Lean is not just a tool set or a method for improvement. Lean is a business philosophy. From its origins in the Toyota Production System, Lean has become a globally recognized methodology for organizational improvement. Lean was originally used primarily for improving manufacturing processes. Over the years, Lean has found extensive usage in many other industries and across far broader disciplines.

The core idea of Lean is to maximize customer value while minimizing waste. Lean means using fewer resources to create more value for customers. The result is reduction of cost and effort as well as increased quality.

A Lean organization understands customer value and focuses key processes to continuously increase this value. Lean emphasizes continuous improvement, working towards the ideal goal of increasing value to the customer through an ever-improving value creation process that ultimately has zero waste.

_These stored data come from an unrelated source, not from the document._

import Literature.Probability.Percolation.SiteCouplingMachine
import Literature.Probability.Percolation.CouplingLift
import HarnessLib

/-!
# Lifting the site exploration to the cover: designated lifts of sites, the current lift of every explored
# vertex, and the vertex two-lift data (Martineau–Severo 2019, §5, site adaptation)

Support file of the inline proof of the site version of Martineau–Severo's Corollary 2.2
(`MartineauSevero2019_cor22_site`, Proposition 4.1); site twin of the tree's `CouplingLift.lean`.
Martineau–Severo (Ann. Probab. 47 (2019), §5 and Remark 4: "This construction adapts to site percolation. The
lift is the same as in [BS96] while the 'multiple edges' trick now consists in defining `Ĝ` as follows: each
vertex has `M` possible states"). A site `v` of `ℋ` queried from the explored vertex `a` is answered on `𝒢` by
its DESIGNATED lift: the lift of `v` adjacent to the current lift `λ(a)` of `a` (or `λ(a)` itself when the
explored vertex `a = v` queries its own state); the far endpoint of an open query becomes the lift of `v`. A
bonus at `u` is answered by fresh coins on the witness vertices `Z(x, r)` around the lift `x = λ(u)` together
with, for every vertex `v` of `S_{r+1}(u)`, one of TWO DISTINCT lifts `tip₁ ≠ tip₂` of `v` adjacent to `Z(x,r)`
(Lemma 5.1, vertex form: translate by the tame group element; distinct by freeness), of which at most one is
the designated lift of `v`; its tip becomes the lift of `v`.

* `SiteCoupling.desigV` — the designated lift of a site queried as `(a, v)`;
* `SiteCoupling.SiteTwoLiftData` — the witness vertices `wt x` and, for every sphere vertex `v`, the base,
  two feet in `wt x` joined to `x` inside `wt x`, and two distinct tips over `v`
  (`SiteTwoLiftData.ofTame` from `exists_siteTwoLiftWitness`);
* `SiteCoupling.lamOf` — the current lift `λ_b : V(ℋ) → V(𝒢)` after the transcript `b`; `SiteCoupling.pick`;
* the structural facts: `λ` frozen on explored vertices, designated lifts stable and projecting to their sites
  (`inv_lift`, `qmk_lamOf`, `qmk_desig`), and the candidates of a bonus project into queried sites
  (`cand_proj_mem_Qd`).

## References

* S. Martineau, F. Severo, Ann. Probab. 47 (2019), §5 (Conditions ①–⑤; Steps `2K+1`, `2K+2`; Lemma 5.1;
  Remark 4) and §7 (Lemmas 7.1, 7.2) [MartineauSevero2019].
-/

noncomputable section

namespace Literature.Probability.Percolation

open Literature.Barriers.CriticalPhenomena Coupling
open scoped Classical

namespace SiteCoupling

variable {V : Type*} {Γ : Type*} [Group Γ] [MulAction Γ V]

/-! ### Designated lifts of sites -/

section Desig

variable (G : SimpleGraph V) (Γ)

/-- The designated lift of a site queried as the ordered pair `(a, v)`, given the current lifts: the current lift
of `a` itself if `v = a`, else the lift of `v` adjacent to it (weak lifting).
[cite: MartineauSevero2019, §5 (Condition ①) and Remark 4 ("the lift is the same as in [BS96]")] -/
def desigV (lam : MulAction.orbitRel.Quotient Γ V → V)
    (av : MulAction.orbitRel.Quotient Γ V × MulAction.orbitRel.Quotient Γ V) : V :=
  if av.2 = av.1 then lam av.1 else edgeLift Γ G (lam av.1) av.2

variable {G Γ}

/-- The designated lift projects to the queried site and is the lift of the source or adjacent to it.
[cite: MartineauSevero2019, §2 (weak lifting property)] -/
theorem desigV_spec (hact : IsActionByAut G Γ) {lam : MulAction.orbitRel.Quotient Γ V → V}
    {a v : MulAction.orbitRel.Quotient Γ V} (ha : qmk Γ (lam a) = a) (h : v = a ∨ (orbitQuotientGraph G Γ).Adj a v) :
    qmk Γ (desigV Γ G lam (a, v)) = v ∧ (desigV Γ G lam (a, v) = lam a ∨ G.Adj (lam a) (desigV Γ G lam (a, v))) := by
  unfold desigV
  dsimp only
  by_cases hva : v = a
  · rw [if_pos hva]
    subst hva
    exact ⟨ha, Or.inl rfl⟩
  · rw [if_neg hva]
    have hadj : (orbitQuotientGraph G Γ).Adj (qmk Γ (lam a)) v := by
      rw [ha]; exact h.resolve_left hva
    obtain ⟨h1, h2⟩ := edgeLift_spec hact hadj
    exact ⟨h2, Or.inr h1⟩

end Desig

/-! ### The vertex two-lift data -/

section Data

variable (G : SimpleGraph V) (Γ) (r : ℕ)

/-- **The witness structure of a bonus (vertex form)**, chosen once and for all for every possible lift `x`: the
witness vertices `wt x` and, for every vertex `v` of the sphere `S_{r+1}(π x)`, an `ℋ`-neighbour `base x v` in
`S_r(π x)`, two feet over it in `wt x` joined to `x` by walks inside `wt x`, and two DISTINCT tips over `v`
adjacent to the respective feet. [cite: MartineauSevero2019, §5 (Lemma 5.1; Step 2K+2; Remark 4)] -/
structure SiteTwoLiftData where
  /-- the witness vertices around the lift `x` -/
  wt : V → Finset V
  /-- the neighbour of the sphere vertex `v` at distance `r` -/
  base : V → MulAction.orbitRel.Quotient Γ V → MulAction.orbitRel.Quotient Γ V
  /-- the foot of the first candidate lift -/
  foot₁ : V → MulAction.orbitRel.Quotient Γ V → V
  /-- the first candidate lift of `v` -/
  tip₁ : V → MulAction.orbitRel.Quotient Γ V → V
  /-- the foot of the second candidate lift -/
  foot₂ : V → MulAction.orbitRel.Quotient Γ V → V
  /-- the second candidate lift of `v` -/
  tip₂ : V → MulAction.orbitRel.Quotient Γ V → V
  wt_ball : ∀ x, ∀ z ∈ wt x, z ∈ graphBall G x (3 * r) ∧ qmk Γ z ∈ graphBall (orbitQuotientGraph G Γ) (qmk Γ x) r
  wt_card : ∀ x, (wt x).card ≤ (4 * r + 3) * ballVolume (orbitQuotientGraph G Γ) (qmk Γ x) (r + 1)
  spec : ∀ x v, (orbitQuotientGraph G Γ).dist (qmk Γ x) v = r + 1 →
    (orbitQuotientGraph G Γ).dist (qmk Γ x) (base x v) = r ∧ (orbitQuotientGraph G Γ).Adj (base x v) v ∧
    qmk Γ (foot₁ x v) = base x v ∧ qmk Γ (foot₂ x v) = base x v ∧ qmk Γ (tip₁ x v) = v ∧ qmk Γ (tip₂ x v) = v ∧
    G.Adj (foot₁ x v) (tip₁ x v) ∧ G.Adj (foot₂ x v) (tip₂ x v) ∧ tip₁ x v ≠ tip₂ x v ∧
    foot₁ x v ∈ wt x ∧ foot₂ x v ∈ wt x ∧
    (∃ p : G.Walk x (foot₁ x v), ∀ z ∈ p.support, z ∈ wt x) ∧
    (∃ p : G.Walk x (foot₂ x v), ∀ z ∈ p.support, z ∈ wt x)

variable {G Γ r}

Lean thinking changes management’s focus away from optimizing separate technologies, assets, and vertical departments, and onto optimizing the flow of products and services through entire value streams which flow horizontally across technologies, assets, and departments to reach customers quickly and effectively.

Rather than targeting isolated points, the result of Lean’s elimination of waste and improvement of operations across entire value streams is to processes that require less capital, less time, less space, and less human effort to make products and services at lower costs and with fewer defects, compared with traditional business systems. Lean thinking enables organizations to respond to changing customer needs and preferences with high quality, low cost, and fast throughput times. Importantly for information services and systems, information management becomes simpler and more accurate.

Implemented and led properly, Lean allows highly skilled and knowledgeable people to spend more time innovating, improving operations, and delivering new features and better customer value, while enabling the organization to scale quickly.

Lean Thinking

To be Lean is to provide what is needed, when it is needed, using the minimum amount of processing, effort, equipment, materials, and space. Lean has five core principles:

1. Identify value from the customer’s perspective. This is a product, service, or capability provided at the right time at an appropriate price. In other words, what problem are we trying to solve for the customer? Customers can be external to the organization, or they can include concepts such as other systems, regulatory compliance, or infrastructure stability. Price can include money, effort, appropriateness, ease of use, etc.

Value stream mapping. This is mapping the workflow of the organization. It includes all current actions and people involved in delivering the product to the customer, from concept to launch and everything in between. Doing this helps to identify what parts of the process do and do not add value. A future-state map is then created to show how the process should operate.
Sample value stream mapping exercise:

1. Create continuous workflow and eliminate waste. This phase is about keeping each team’s work flowing smoothly, removing bottlenecks and interruptions, and eliminating waste. This is done in part by analyzing value streams and categorizing work and steps as: Value-Added Work — essential to the product or service; Value-Enabling Work, — cannot be eliminated immediately but possibly in the future; and Non-Value-Added Work — can usually be eliminated quickly, independent of other improvements. Lean identifies seven types of waste: Inventory, Waiting, Defects, Overproduction, Motion, Transportation, Over-processing (including double work).

2. Establish pull. Stable workflows enable teams to deliver work tasks faster with less effort. In a pull system, work is only pulled when there is a demand for it. This lets an organization optimize capacity and deliver when there is an actual need. It also reduces work in progress and project carryover. Instead of work being pushed to a person and having it pile up, people pull work when they have capacity. This is much like going to a restaurant and ordering a custom pizza. The chef bakes the pizzas when they are ordered. Baking without the demand would generate waste.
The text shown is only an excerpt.